The terrificatio is no longer exactly the formido. We believe that a branchy man smeared with vermilion will pass as human and hope that it will instill fear. It is no longer a question of boars and stags. We are determined to keep out curious little animals who love seeds and who, with the help of their former fins covered in feathers, are able to move about in the air and whom we call birds.

In the well of the small, dark cave that is located near Montignac, near the dead desirous man, there is a stick driven into the ground surmounted by a bird’s head.

An inao. A terrificatio.

From the beginning of book I of the Consolatio, as Boethius, in 524, imprisoned in the tower in Pavia, enumerates all of the senators who abandoned him to distress and to death, the philosopher evokes his terror, his dejection, shows the chain that is fixed to his neck, describes the maeror that, diminishing and blunting his own capacity for thought, is altering his perception of what he is and the evaluation of what he is worth.
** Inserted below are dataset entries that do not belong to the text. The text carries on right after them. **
/-! ### Triangular uniqueness of one-sided solutions of (1) -/

/-- **Slab propagation of the interaction integrand.** If at time `s` both fields vanish on
`{k₃ < a}` and agree on the slab `{k₃ < L}`, then their interaction integrands
`k' ↦ ⟨v(k-k',s),k⟩ P_k v(k',s)` of (1) agree at every wave vector `k` with `k₃ < L + a`: a
summand is nonzero only if `k'₃ ≥ a` and `k₃ - k'₃ ≥ a`, and then `k'₃ < L` and `k₃ - k'₃ < L`.
[cite: LiSinai2008, §1 eq. (1) p. 268 and §2 p. 270 (supports)] -/
theorem fourierNSIntegrand_eq_of_eqOn_slab {v w : ℝ → ℝ³ → ℝ³} {a L s : ℝ}
    (hv : ∀ k : ℝ³, k 2 < a → v s k = 0) (hw : ∀ k : ℝ³, k 2 < a → w s k = 0)
    (heq : ∀ k : ℝ³, k 2 < L → v s k = w s k) {k : ℝ³} (hk : k 2 < L + a) :
    fourierNSIntegrand v s k = fourierNSIntegrand w s k := by
  funext k'
  simp only [fourierNSIntegrand]
  have hsub : (k - k') 2 = k 2 - k' 2 := by simp
  by_cases h1 : k' 2 < a
  · rw [hv k' h1, hw k' h1, map_zero, smul_zero, smul_zero]
  by_cases h2 : (k - k') 2 < a
  · rw [hv (k - k') h2, hw (k - k') h2, inner_zero_left, zero_smul, zero_smul]
  push Not at h1 h2
  have hk' : k' 2 < L := by rw [hsub] at h2; linarith
  have hkk' : (k - k') 2 < L := by rw [hsub]; linarith
  rw [heq k' hk', heq (k - k') hkk']

/-- **Triangular uniqueness for Li–Sinai's equation (1) in the one-sided class.** Let `a > 0`
and let `v, w : ℝ → ℝ³ → ℝ³` both vanish on `{k₃ < a}` at every `τ ∈ [0,t)`, have the same datum
`v(·,0) = w(·,0)`, and both solve the integral equation (1) (`SolvesFourierNSAt`, honest
integrals) at every `τ ∈ [0,t)` and every `k ≠ 0`. Then `v(·,τ) = w(·,τ)` for every
`τ ∈ [0,t)`. Induction on slabs `{k₃ < N a}`: on `{k₃ < a}` both vanish; if they agree on
`{k₃ < N a}` at all times of `[0,t)` then at `k` with `a ≤ k₃ < (N+1) a` (so `k ≠ 0`) the
right-hand sides of (1) for `v` and `w` have the same free term and, by
`fourierNSIntegrand_eq_of_eqOn_slab`, the same Duhamel integrand at every `s ∈ [0,τ]`, hence
`v(k,τ) = w(k,τ)`. (Remark of this file; the source only ever considers the power series, whose
modes have `supp g_p ⊆ {k₃ ≥ p a}`.) [cite: LiSinai2008, §1 eq. (1) p. 268 and §2 p. 270] -/
theorem SolvesFourierNSAt.unique_of_oneSided {v w : ℝ → ℝ³ → ℝ³} {a t : ℝ} (ha : 0 < a)
    (hv : ∀ τ ∈ Ico 0 t, ∀ k : ℝ³, k 2 < a → v τ k = 0)
    (hw : ∀ τ ∈ Ico 0 t, ∀ k : ℝ³, k 2 < a → w τ k = 0) (h0 : ∀ k, v 0 k = w 0 k)
    (hvs : ∀ τ ∈ Ico 0 t, ∀ k : ℝ³, k ≠ 0 → SolvesFourierNSAt v τ k)
    (hws : ∀ τ ∈ Ico 0 t, ∀ k : ℝ³, k ≠ 0 → SolvesFourierNSAt w τ k) :
    ∀ τ ∈ Ico 0 t, v τ = w τ := by
  suffices H : ∀ N : ℕ, ∀ τ ∈ Ico 0 t, ∀ k : ℝ³, k 2 < N * a → v τ k = w τ k by
    intro τ hτ
    funext k
    exact H _ τ hτ k (lt_floor_succ_mul ha (k 2))
  intro N
  induction N with
  | zero =>
    intro τ hτ k hk
    have hk' : k 2 < a := by simp at hk; linarith
    rw [hv τ hτ k hk', hw τ hτ k hk']
  | succ N ih =>
    intro τ hτ k hk
    by_cases hka : k 2 < a
    · rw [hv τ hτ k hka, hw τ hτ k hka]
    have hk0 : k ≠ 0 := by
      rintro rfl
      exact hka (by simpa using ha)
    have hkNa : k 2 < N * a + a := by rw [Nat.cast_succ, add_mul, one_mul] at hk; exact hk
    obtain ⟨-, -, hv3⟩ := hvs τ hτ k hk0
    obtain ⟨-, -, hw3⟩ := hws τ hτ k hk0
    rw [hv3, hw3, h0 k]
    congr 1
    refine intervalIntegral.integral_congr fun s hs => ?_
    have hs' : s ∈ Ico 0 t := by
      rw [uIcc_of_le hτ.1] at hs
      exact ⟨hs.1, hs.2.trans_lt hτ.2⟩
    rw [fourierNSIntegrand_eq_of_eqOn_slab (hv s hs') (hw s hs') (fun k' hk' => ih s hs' k' hk')
      hkNa]

/-- **Li–Sinai's power series is the unique one-sided solution.** Let the datum `v₀` be
measurable, bounded, and vanish off `{a ≤ k₃, |k| ≤ R}` with `a > 0`, and let `v` be ANY
solution of (1) on `[0,t)` (at every `τ ∈ [0,t)` and `k ≠ 0`) with `v(·,0) = v₀` which is
one-sided (`v(k,τ) = 0` for `k₃ < a`). Then `v(·,τ) = seriesSolution v₀ τ` for every `τ ∈ [0,t)`:
the series is one-sided (`LiSinai.seriesSolution_eq_zero`), has datum `v₀`
(`LiSinai.seriesSolution_zero`) and solves (1) at all times
(`LiSinai.seriesSolution_solvesFourierNSAt`), so `SolvesFourierNSAt.unique_of_oneSided` applies.
[cite: LiSinai2008, §2 eqs. (3)–(6) p. 269–270] -/
theorem eq_seriesSolution_of_oneSided {v₀ : ℝ³ → ℝ³} {v : ℝ → ℝ³ → ℝ³} {a R M₀ t : ℝ}
    (ha : 0 < a) (hv₀m : Measurable v₀) (hv₀ : ∀ k, v₀ k ≠ 0 → a ≤ k 2 ∧ ‖k‖ ≤ R)
    (hM₀ : ∀ k, ‖v₀ k‖ ≤ M₀) (h0 : v 0 = v₀)
    (hone : ∀ τ ∈ Ico 0 t, ∀ k : ℝ³, k 2 < a → v τ k = 0)
    (hsol : ∀ τ ∈ Ico 0 t, ∀ k : ℝ³, k ≠ 0 → SolvesFourierNSAt v τ k) :
    ∀ τ ∈ Ico 0 t, v τ = seriesSolution v₀ τ :=
  SolvesFourierNSAt.unique_of_oneSided ha hone
    (fun τ _ k hk => seriesSolution_eq_zero ha hv₀ hk τ)
    (fun k => by rw [h0, seriesSolution_zero])
    hsol (fun τ hτ k _ => seriesSolution_solvesFourierNSAt ha hv₀m hv₀ hM₀ hτ.1 k)

/-! ### The exact residual of the barrier on Li–Sinai's class -/

/-- **The barrier fact from the energy profile of the series, in the fact's own form.** If for
one admissible datum (measurable, bounded, vanishing off `{a ≤ k₃, |k| ≤ R}` with `a > 0`,
incompressible) and one `t > 0` the explicit all-time solution `seriesSolution v₀` of (1) has
finite energy `∫ |v(k,τ)|² dk` at every `τ ∈ [0,t)` and energy tending to `+∞` as `τ ↑ t`, then
`ComplexNavierStokesBlowup` holds, with witness `(v₀, t, seriesSolution v₀)`. This weakens the
hypothesis of `LiSinaiSeriesEnergyBlowup.complexNavierStokesBlowup` (infinite energy AT `t`,
which gives the left limit by Fatou) to exactly what the fact asks. [cite: LiSinai2008, §1
p. 268 and §10 p. 312] -/
theorem complexNavierStokesBlowup_of_seriesEnergy_tendsto {v₀ : ℝ³ → ℝ³} {a R t : ℝ}
    (ha : 0 < a) (ht : 0 < t) (hv₀m : Measurable v₀) (hbdd : ∃ M : ℝ, ∀ k, ‖v₀ k‖ ≤ M)
    (hv₀ : ∀ k, v₀ k ≠ 0 → a ≤ k 2 ∧ ‖k‖ ≤ R) (hdiv : ∀ k, ⟪v₀ k, k⟫ = 0)
    (hfin : ∀ τ ∈ Ico 0 t, ∫⁻ k, ‖seriesSolution v₀ τ k‖ₑ ^ 2 < ∞)
    (hlim : Tendsto (fun τ => ∫⁻ k, ‖seriesSolution v₀ τ k‖ₑ ^ 2) (𝓝[<] t) (𝓝 ∞)) :
    ComplexNavierStokesBlowup := by
  obtain ⟨M₀, hM₀⟩ := hbdd
  refine ⟨v₀, t, seriesSolution v₀, ht, hv₀m, ?_, ⟨M₀, hM₀⟩, hdiv, seriesSolution_zero v₀, ?_, ?_,
    hlim⟩
  · refine HasCompactSupport.intro (isCompact_closedBall (0 : ℝ³) R) fun k hk => ?_
    by_contra h
    exact hk (mem_closedBall_zero_iff.2 (hv₀ k h).2)
  · intro τ hτ k _
    exact seriesSolution_solvesFourierNSAt ha hv₀m hv₀ hM₀ hτ.1 k
  · intro τ hτ
    exact ⟨(measurable_seriesSolution ha hv₀m hv₀ τ).aemeasurable, hfin τ hτ⟩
In two gripping verses, Boethius shows the unintelligible paralysis in which pain imprisons its victim and evokes the obedient stupor in which tyranny imprisons man. He compares these two enigmatic lethargus, which are far from characteristic of humans since they derive from animal fascination.
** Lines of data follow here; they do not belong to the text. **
/-- **Lagarias 2002, Lemma 3.2** (stated there for `n ≥ 20`; proved here for `n ≥ 2`).
`H_n + exp(H_n) log(H_n) ≤ e^γ n log log n + 7 n / log n`. Proof (the printed one, with
Mathlib's `H_n < log(n+1) + γ` in place of (3.8)–(3.9)): `H_n ≤ log n + 1`,
`log H_n ≤ log(log n + 1) ≤ log log n + 1/log n`, `exp(H_n) ≤ e^γ (n + 1)`, `e^γ < 2`, and
`(log n)² ≤ n`. [cite: Lagarias2002, Lemma 3.2] -/
theorem Lagarias2002_lemma_3_2 {n : ℕ} (hn : 2 ≤ n) :
    (harmonic n : ℝ) + exp (harmonic n : ℝ) * log (harmonic n : ℝ) ≤
      exp eulerMascheroniConstant * n * log (log n) + 7 * n / log n := by
  set H : ℝ := (harmonic n : ℝ) with hHdef
  set G : ℝ := exp eulerMascheroniConstant with hGdef
  set L : ℝ := log n with hLdef
  have hn0 : (0 : ℝ) < n := by exact_mod_cast (show 0 < n by omega)
  have hn1 : (1 : ℝ) < n := by exact_mod_cast (show 1 < n by omega)
  have hn1' : (1 : ℝ) ≤ n := hn1.le
  have hL : 0 < L := log_pos hn1
  have hGpos : 0 < G := exp_pos _
  have hG2 : G < 2 := exp_eulerMascheroniConstant_lt_two
  -- `H ≤ 1 + log n` (Lagarias (3.4)); Mathlib `harmonic_le_one_add_log`.
  have hHle : H ≤ 1 + L := harmonic_le_one_add_log n
  -- `1 < H`: `log 3 ≤ log (n + 1) ≤ H`.
  have hH1 : 1 < H := by
    have h1 : log ((n + 1 : ℕ) : ℝ) ≤ H := log_add_one_le_harmonic n
    have h2 : 1 < log ((n + 1 : ℕ) : ℝ) := one_lt_log_natCast (by omega)
    linarith
  have hlogH0 : 0 ≤ log H := log_nonneg hH1.le
  -- `exp H ≤ e^γ (n + 1)`.
  have hexpH : exp H ≤ G * (n + 1) := by
    have h := harmonic_lt_log_add_one_add_eulerMascheroniConstant n
    calc exp H ≤ exp (log (n + 1) + eulerMascheroniConstant) := exp_le_exp.2 h.le
      _ = G * (n + 1) := by rw [exp_add, exp_log (by linarith), mul_comm]
  -- `log H ≤ log log n + 1 / log n`.
  have hlogH : log H ≤ log L + 1 / L := by
    have h1 : log H ≤ log (1 + L) := log_le_log (by linarith) hHle
    have h2 : log (1 + L) ≤ log L + 1 / L := by
      rw [log_le_iff_le_exp (by linarith), exp_add, exp_log hL]
      have h3 := add_one_le_exp (1 / L)
      have h4 : L * (1 / L + 1) ≤ L * exp (1 / L) := mul_le_mul_of_nonneg_left h3 hL.le
      have h5 : L * (1 / L + 1) = 1 + L := by field_simp
      linarith
    linarith
  -- `log log n ≤ log n - 1` and `(log n)^2 ≤ n`.
  have hLL : log L ≤ L - 1 := log_le_sub_one_of_pos hL
  have hLsq : L ^ 2 ≤ n := by
    have he : 2 ≤ exp 1 := by linarith [add_one_le_exp (1 : ℝ)]
    have hs0 : 0 ≤ √(n : ℝ) := sqrt_nonneg _
    have hspos : 0 < √(n : ℝ) / exp 1 := div_pos (sqrt_pos.2 hn0) (exp_pos 1)
    have h1 : log (√(n : ℝ) / exp 1) ≤ √(n : ℝ) / exp 1 - 1 := log_le_sub_one_of_pos hspos
    have h2 : log (√(n : ℝ) / exp 1) = L / 2 - 1 := by
      rw [log_div (sqrt_pos.2 hn0).ne' (exp_pos 1).ne', log_exp, log_sqrt hn0.le]
    have h3 : L ≤ 2 * (√(n : ℝ) / exp 1) := by linarith
    have h4 : 2 * (√(n : ℝ) / exp 1) ≤ √(n : ℝ) := by
      rw [mul_div_assoc', div_le_iff₀ (exp_pos 1)]
      nlinarith
    calc L ^ 2 ≤ (√(n : ℝ)) ^ 2 := pow_le_pow_left₀ hL.le (h3.trans h4) 2
      _ = n := sq_sqrt hn0.le
  -- the key polynomial inequality
  have hQ : 0 ≤ n / L + (L - 1) + 1 / L := by
    have h1 : 0 < n / L := div_pos hn0 hL
    have h2 : 0 ≤ (L - 1) + 1 / L := by
      have : (L - 1) + 1 / L = ((L - 1) ^ 2 + (L - 1) + 1) / L := by field_simp; ring
      rw [this]
      exact div_nonneg (by nlinarith) hL.le
    linarith
  have hkey : 1 + L + G * (n / L + (L - 1) + 1 / L) ≤ 7 * n / L := by
    have h1 : G * (n / L + (L - 1) + 1 / L) ≤ 2 * (n / L + (L - 1) + 1 / L) :=
      mul_le_mul_of_nonneg_right hG2.le hQ
    have h2 : 1 + L + 2 * (n / L + (L - 1) + 1 / L) ≤ 7 * n / L := by
      rw [le_div_iff₀ hL]
      have : (1 + L + 2 * (n / L + (L - 1) + 1 / L)) * L = 3 * L ^ 2 - L + 2 * n + 2 := by
        field_simp
        ring
      rw [this]
      nlinarith
    linarith
  -- assemble
  have hstep : exp H * log H ≤ G * (n + 1) * (log L + 1 / L) :=
    mul_le_mul hexpH hlogH hlogH0 (by positivity)
  calc H + exp H * log H ≤ (1 + L) + G * (n + 1) * (log L + 1 / L) := add_le_add hHle hstep
    _ = G * n * log L + (1 + L + G * (n / L + log L + 1 / L)) := by
      field_simp
      ring
    _ ≤ G * n * log L + (1 + L + G * (n / L + (L - 1) + 1 / L)) := by gcongr
    _ ≤ G * n * log L + 7 * n / L := by linarith [hkey]

/-! ### Theorem 1.1 from the named facts -/

/-- **Lagarias 2002, Thm. 1.1, as printed** (the reduction): Robin's two theorems (Props. 3.1,
3.2) and the computer check for `n ≤ 5040` imply Lagarias's criterion `Literature.NumberTheory.LFunctions.lagarias_iff`.
(⇐ of the criterion, i.e. RH ⇒ (1.1)): for `n ≥ 5041`, Prop. 3.1 and Lemma 3.1; for `n ≤ 5040`
the check. (⇒): if (1.1) holds for all `n` but RH fails, Prop. 3.2 gives infinitely many `n` with
`C n log log n / (log n)^β ≤ 7 n / log n` (Lemma 3.2), impossible since `β < 1/2 < 1` and
`log log n → ∞`. [cite: Lagarias2002, Thm. 1.1 (proof, §3)] -/
theorem lagarias_iff_of_robin (h₁ : Robin1984_sigma_le) (h₂ : Robin1984_sigma_oscillation)
    (h₃ : Lagarias2002_numerical_le_5040) : lagarias_iff := by
  constructor
  · -- RH ⇒ (1.1) for all `n ≥ 1`
    intro hRH n hn
    by_cases h5040 : n ≤ 5040
    · exact h₃ n hn h5040
    · have hn' : 5041 ≤ n := by omega
      have hHpos : 0 ≤ (harmonic n : ℝ) := by
        have := log_add_eulerMascheroniConstant_lt_harmonic (n := n) (by omega)
        have := one_lt_log_natCast (n := n) (by omega)
        linarith [one_half_lt_eulerMascheroniConstant]
      calc (ArithmeticFunction.sigma 1 n : ℝ) ≤ exp eulerMascheroniConstant * n * log (log n) := h₁ hRH n hn'
        _ ≤ exp (harmonic n : ℝ) * log (harmonic n : ℝ) := Lagarias2002_lemma_3_1 (by omega)
        _ ≤ (harmonic n : ℝ) + exp (harmonic n : ℝ) * log (harmonic n : ℝ) :=
          le_add_of_nonneg_left hHpos
  · -- (1.1) for all `n ≥ 1` ⇒ RH
    intro hE
    by_contra hRH
    obtain ⟨β, C, hβ0, hβ, hC, hfreq⟩ := h₂ hRH
    -- eventually, `7 n / log n < C n log log n / (log n)^β`
    have hev : ∀ᶠ n : ℕ in atTop, 3 ≤ n ∧ 7 / C < log (log n) := by
      refine (eventually_ge_atTop 3).and ?_
      have ht : Tendsto (fun n : ℕ ↦ log (log n)) atTop atTop :=
        tendsto_log_atTop.comp (tendsto_log_atTop.comp tendsto_natCast_atTop_atTop)
      exact ht.eventually (eventually_gt_atTop (7 / C))
    obtain ⟨n, hσ, hn3, hLL⟩ := (hfreq.and_eventually hev).exists
    set G : ℝ := exp eulerMascheroniConstant with hGdef
    set L : ℝ := log n with hLdef
    have hn0 : (0 : ℝ) < n := by exact_mod_cast (show 0 < n by omega)
    have hL1 : 1 < L := one_lt_log_natCast hn3
    have hL0 : 0 < L := by linarith
    have hLL0 : 0 < log L := log_pos hL1
    -- upper bound from (1.1) and Lemma 3.2
    have hup : (ArithmeticFunction.sigma 1 n : ℝ) ≤ G * n * log L + 7 * n / L :=
      (hE n (by omega)).trans (Lagarias2002_lemma_3_2 (by omega))
    -- so `C n log log n / (log n)^β ≤ 7 n / log n`
    have h1 : C * n * log L / L ^ β ≤ 7 * n / L := by linarith
    -- but `(log n)^β ≤ log n` and `C log log n > 7`
    have hLβ : L ^ β ≤ L := by
      calc L ^ β ≤ L ^ (1 : ℝ) := rpow_le_rpow_of_exponent_le hL1.le (by linarith)
        _ = L := rpow_one L
    have hLβpos : 0 < L ^ β := rpow_pos_of_pos hL0 β
    have h2 : C * n * log L / L ≤ C * n * log L / L ^ β :=
      div_le_div_of_nonneg_left (by positivity) hLβpos hLβ
    have h3 : 7 * n / L < C * n * log L / L := by
      rw [div_lt_div_iff_of_pos_right hL0]
      have h4 : 7 < C * log L := by
        have := (div_lt_iff₀ hC).1 hLL
        linarith [this]
      nlinarith
    linarith

/-! ### Links and discharges -/

/-- The named fact `Robin1984_sigma_le` (Lagarias's Prop. 3.1, non-strict, `n ≥ 5041`) is the
forward direction of Robin's criterion `Literature.NumberTheory.LFunctions.robin_iff` (strict, `n > 5040`); recorded so that
a discharge of `robin_iff` discharges it (review of p4265).
[cite: Lagarias2002, Prop. 3.1 (= Robin1984, Thm. 1)] -/
theorem Robin1984_sigma_le_of_robin_iff (h : robin_iff) : Robin1984_sigma_le :=
  fun hRH n hn => (h.1 hRH n (by omega)).le

/-- DISCHARGE of the computational named fact `Lagarias2002_numerical_le_5040` ("for
`1 ≤ n ≤ 5040` one verifies (1.1) directly by computer"): the kernel-certified computation
`Literature.NumberTheory.LFunctions.sigma_le_harmonic_add_exp_mul_log_of_le_5040` of `LagariasNumerical.lean` (sixteen
certified checkpoint bounds and an exact evaluation of `σ` on `[1, 5040]`, standard axioms only).
[cite: Lagarias2002, §3, proof of Thm. 1.1 (computer check for n ≤ 5040)] -/
theorem Lagarias2002_numerical_le_5040_holds : Lagarias2002_numerical_le_5040 :=
  sigma_le_harmonic_add_exp_mul_log_of_le_5040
— Sed te, the beautiful and immense woman, whom he has named Philosophia and who stands over his bed, suddenly interrupts him, stupor oppressit.
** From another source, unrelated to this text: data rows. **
/-- **`val (neumannExp n x₁ x₂) = (G(V̂G)ⁿ)(x₁,x₂)`** — the inserted expansion represents the `n`-th Neumann term (2a's
`val_lsum`, `val_mul`). [cite: BalabanImbrieJaffe1988, (5.7.7) p.290] -/
theorem val_neumannExp : ∀ (n : ℕ) (x₁ x₂ : T),
    (neumannExp nbar ε c₀ G V n x₁ x₂).val nbar ε = (Matrix.of G * (valMatrix nbar ε V * Matrix.of G) ^ n) x₁ x₂
  | 0, x₁, x₂ => by simp [neumannExp, val_smul, val_one]
  | n + 1, x₁, x₂ => by
      rw [neumannExp, val_lsum, pow_succ', ← mul_assoc, Matrix.mul_assoc (Matrix.of G), Matrix.mul_apply,
        Finset.sum_product]
      refine Finset.sum_congr rfl fun y _ => ?_
      rw [Matrix.mul_assoc, Matrix.mul_apply, Finset.mul_sum]
      refine Finset.sum_congr rfl fun y' _ => ?_
      rw [val_mul, val_neumannExp n y' x₂]
      rfl

end Val

end Neumann

/-! ## §4 The series `Σ_{n≥1} G[V_jG]ⁿ` and the split `W^{(j)} = W^{(j,n̄)} + Σ_X W^{(j)}(X)` -/

section Series

variable [Fintype ι] [DecidableEq ι] {T : Type*} [Fintype T] [Nonempty T]
  (nbar : ℕ) (ε : ℝ) (c₀ : ι) (G : T → T → ℂ) (V : T → T → GLExp ι) {ρ κ γ g ℓ a : ℝ}

/-- **the expansion of the propagator series** `Σ_{n≥1} (G_j[V_jG_j]ⁿ)(x₁,x₂)` (termwise sums of the Neumann-term expansions):
its orders `1 … n̄` are the `W^{(j,n̄)}`-part, its part localized in `X` is `W^{(j)}(X; x₁, x₂)` (for this piece of (5.7.2)).
[cite: BalabanImbrieJaffe1988, (5.7.7) p.290] -/
def wExp (x₁ x₂ : T) : GLExp ι :=
  ⟨fun m => ∑' n : ℕ, (neumannExp nbar ε c₀ G V (n + 1) x₁ x₂).low m,
   fun X => ∑' n : ℕ, (neumannExp nbar ε c₀ G V (n + 1) x₁ x₂).act X⟩

/-- the hypotheses of §4, bundled: weight `0 < ρ`, `|e_j| ≤ ρ`; rate `κ ≥ 0`; `V_j` rooted, of positive order; the four size inputs
`‖G(x,y)‖ ≤ γ`, `Σ_y ‖G(x,y)‖ ≤ g`, `Σ_{y′} lowNormW ρ (V y y′) ≤ ℓ`, `Σ_{y′} actNorm κ (V y y′) ≤ a`; and the convergence condition
`θ = g(ℓ + a) < 1` (*"the operator after the identity is bounded by a very small number"*). [cite: BalabanImbrieJaffe1988, (5.7.7) p.290] -/
structure Hyps (nbar : ℕ) (ε : ℝ) (c₀ : ι) (G : T → T → ℂ) (V : T → T → GLExp ι) (ρ κ γ g ℓ a : ℝ) : Prop where
  hρ : 0 < ρ
  hερ : |ε| ≤ ρ
  hκ : 0 ≤ κ
  rooted : ∀ y y', Rooted c₀ (V y y')
  posOrder : ∀ y y', (V y y').low 0 = 0
  hγ : ∀ x y, ‖G x y‖ ≤ γ
  hg : ∀ x, ∑ y, ‖G x y‖ ≤ g
  hℓ : ∀ y, ∑ y', lowNormW ρ nbar (V y y') ≤ ℓ
  ha : ∀ y, ∑ y', (V y y').actNorm κ ≤ a
  hθ : g * (ℓ + a) < 1

variable {nbar ε c₀ G V}

namespace Hyps

variable (H : Hyps nbar ε c₀ G V ρ κ γ g ℓ a)
include H

omit [DecidableEq ι] in
/-- [cite: BalabanImbrieJaffe1988, (5.7.7) p.290] -/
theorem γ_nonneg : 0 ≤ γ := (norm_nonneg _).trans (H.hγ (Classical.arbitrary T) (Classical.arbitrary T))

omit [DecidableEq ι] in
/-- [cite: BalabanImbrieJaffe1988, (5.7.7) p.290] -/
theorem g_nonneg : 0 ≤ g := (Finset.sum_nonneg fun _ _ => norm_nonneg _).trans (H.hg (Classical.arbitrary T))

omit [DecidableEq ι] in
/-- [cite: BalabanImbrieJaffe1988, (5.7.7) p.290] -/
theorem ℓ_nonneg : 0 ≤ ℓ :=
  (Finset.sum_nonneg fun _ _ => lowNormW_nonneg nbar H.hρ.le _).trans (H.hℓ (Classical.arbitrary T))

omit [DecidableEq ι] in
/-- [cite: BalabanImbrieJaffe1988, (5.7.7) p.290] -/
theorem a_nonneg : 0 ≤ a := (Finset.sum_nonneg fun _ _ => actNorm_nonneg κ _).trans (H.ha (Classical.arbitrary T))

omit [DecidableEq ι] in
/-- [cite: BalabanImbrieJaffe1988, (5.7.7) p.290] -/
theorem θ_nonneg : 0 ≤ g * (ℓ + a) := mul_nonneg H.g_nonneg (add_nonneg H.ℓ_nonneg H.a_nonneg)

/-- [cite: BalabanImbrieJaffe1988, (5.7.7) p.290] -/
theorem lowNormW_term_le (n : ℕ) (x₁ x₂ : T) :
    lowNormW ρ nbar (neumannExp nbar ε c₀ G V n x₁ x₂) ≤ γ * (g * (ℓ + a)) ^ n :=
  lowNormW_neumannExp_le nbar ε c₀ G V H.hρ.le H.hγ H.hg H.hℓ (by nlinarith [H.g_nonneg, H.a_nonneg]) H.θ_nonneg n x₁ x₂

omit [Nonempty T] in
/-- [cite: BalabanImbrieJaffe1988, (5.7.7) p.290] -/
theorem actNorm_term_le (n : ℕ) (x₁ x₂ : T) :
    (neumannExp nbar ε c₀ G V n x₁ x₂).actNorm κ ≤
      n * (γ * (g * ((|ε| / ρ) ^ (nbar + 1) * ℓ + a))) * (g * (ℓ + a)) ^ (n - 1) :=
  actNorm_neumannExp_le nbar ε c₀ G V H.hρ H.hερ H.hκ H.rooted H.hγ H.hg H.hℓ H.ha n x₁ x₂

omit [DecidableEq ι] [Nonempty T] in
/-- a single coefficient is controlled by the weighted size: `ρ^m‖low m‖ ≤ lowNormW ρ` (`m ≤ n̄`).
[cite: BalabanImbrieJaffe1988, (5.7.7) p.290] -/
theorem pow_mul_norm_low_le {m : ℕ} (hm : m ≤ nbar) (E : GLExp ι) : ρ ^ m * ‖E.low m‖ ≤ lowNormW ρ nbar E :=
  Finset.single_le_sum (f := fun n => ρ ^ n * ‖E.low n‖) (fun _ _ => mul_nonneg (pow_nonneg H.hρ.le _) (norm_nonneg _))
    (Finset.mem_range.mpr (Nat.lt_succ_of_le hm))

/-- the coefficient series converge (geometric majorant `ρ^{−m}γθ^{n+1}`). [cite: BalabanImbrieJaffe1988, (5.7.7) p.290] -/
theorem summable_low (x₁ x₂ : T) (m : ℕ) : Summable fun n : ℕ => (neumannExp nbar ε c₀ G V (n + 1) x₁ x₂).low m := by
  rcases le_or_gt m nbar with hm | hm
  · refine Summable.of_norm_bounded (g := fun n : ℕ => (ρ ^ m)⁻¹ * (γ * (g * (ℓ + a)) ^ (n + 1))) ?_ fun n => ?_
    · refine Summable.mul_left _ (Summable.mul_left _ ?_)
      exact (summable_nat_add_iff 1).mpr (summable_geometric_of_lt_one H.θ_nonneg H.hθ)
    · have hρm : 0 < ρ ^ m := pow_pos H.hρ _
      rw [le_inv_mul_iff₀ hρm]
      exact (H.pow_mul_norm_low_le hm _).trans (H.lowNormW_term_le (n + 1) x₁ x₂)
  · refine summable_zero.congr fun n => ?_
    exact (neumannExp_low_eq_zero_of_lt nbar ε c₀ G V hm (n + 1) x₁ x₂).symm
“But stupor oppresses you as well.”

It is then blindly, without any of his volumen within reach, that Boethius, as he endeavors to analyze the gradual establishment of Theodoric’s tyrannical regime, constructs for the entire Middle Ages the mythical figure of the tyrant. Yokes of imagines become dialectical couples before they transform themselves into emblematic pairs: Zeno and Nearchus, Cassius and Caligula, Seneca and Nero, Papinian and Caracalla. Finally himself, Anicius Torquatus Boethius, against Flavius Theodoricus Rex.

Scarecrows: terrificatio.

Dread. Inspiring fear. Perspiration from fear, horripilation, pallor, immobilization, shitting. Shuddering, shivering, trembling, doubling over. To terror I prefer horror. The word is hardly more precise, but it happens to emphasize disgust and show hatred. What world do we imagine when we act surprised at the sight of terror mixed with the predation of power? Can we separate love from terror in its means, in its manifestations and in its end? (Anguish, trembling, anorexia, pallor, diarrhea, arrhythmia, death rattle.) Can beauty be cleansed of terror? (Stupefying, silencing, keeping at bay.) Do we know a god free of terror? The hand of the gentlest, the most Greuzian, the most Diderotian father is larger than his son’s head and, when he stands up, the child sees nothing but knees. Where are the hands that were given as the whitest? At the end of Erzsébet Báthory’s arms in Csejte, in the snow, on a spur of the Lesser Carpathians, in November 1609. Richelieu replied to Father Mulot, who asked him how many Masses had to be said to pull a soul out of purgatory: as many as it would take snowballs to heat an oven. Terror is in the depths of my heart. It is the depths of my heart. To restrict it I trust only those who see themselves as completely soiled at least by the sound that announces it. This sound preceded my birth, the inspiration of air and the contact of day. Our ears were pricked and terrorized by unintelligible signs under the partition of skin even before our lungs functioned and allowed us to scream.

Man re-creates the partition of a woman’s belly in drum skins, which are the cleaned skins of animals that are hailed by the sound of their horns.

Reconciliation, peace, divinity, goodness, purity, fullness, civilization, brotherhood, equality, immortality, justice, and they would slap their hands loudly against their thighs.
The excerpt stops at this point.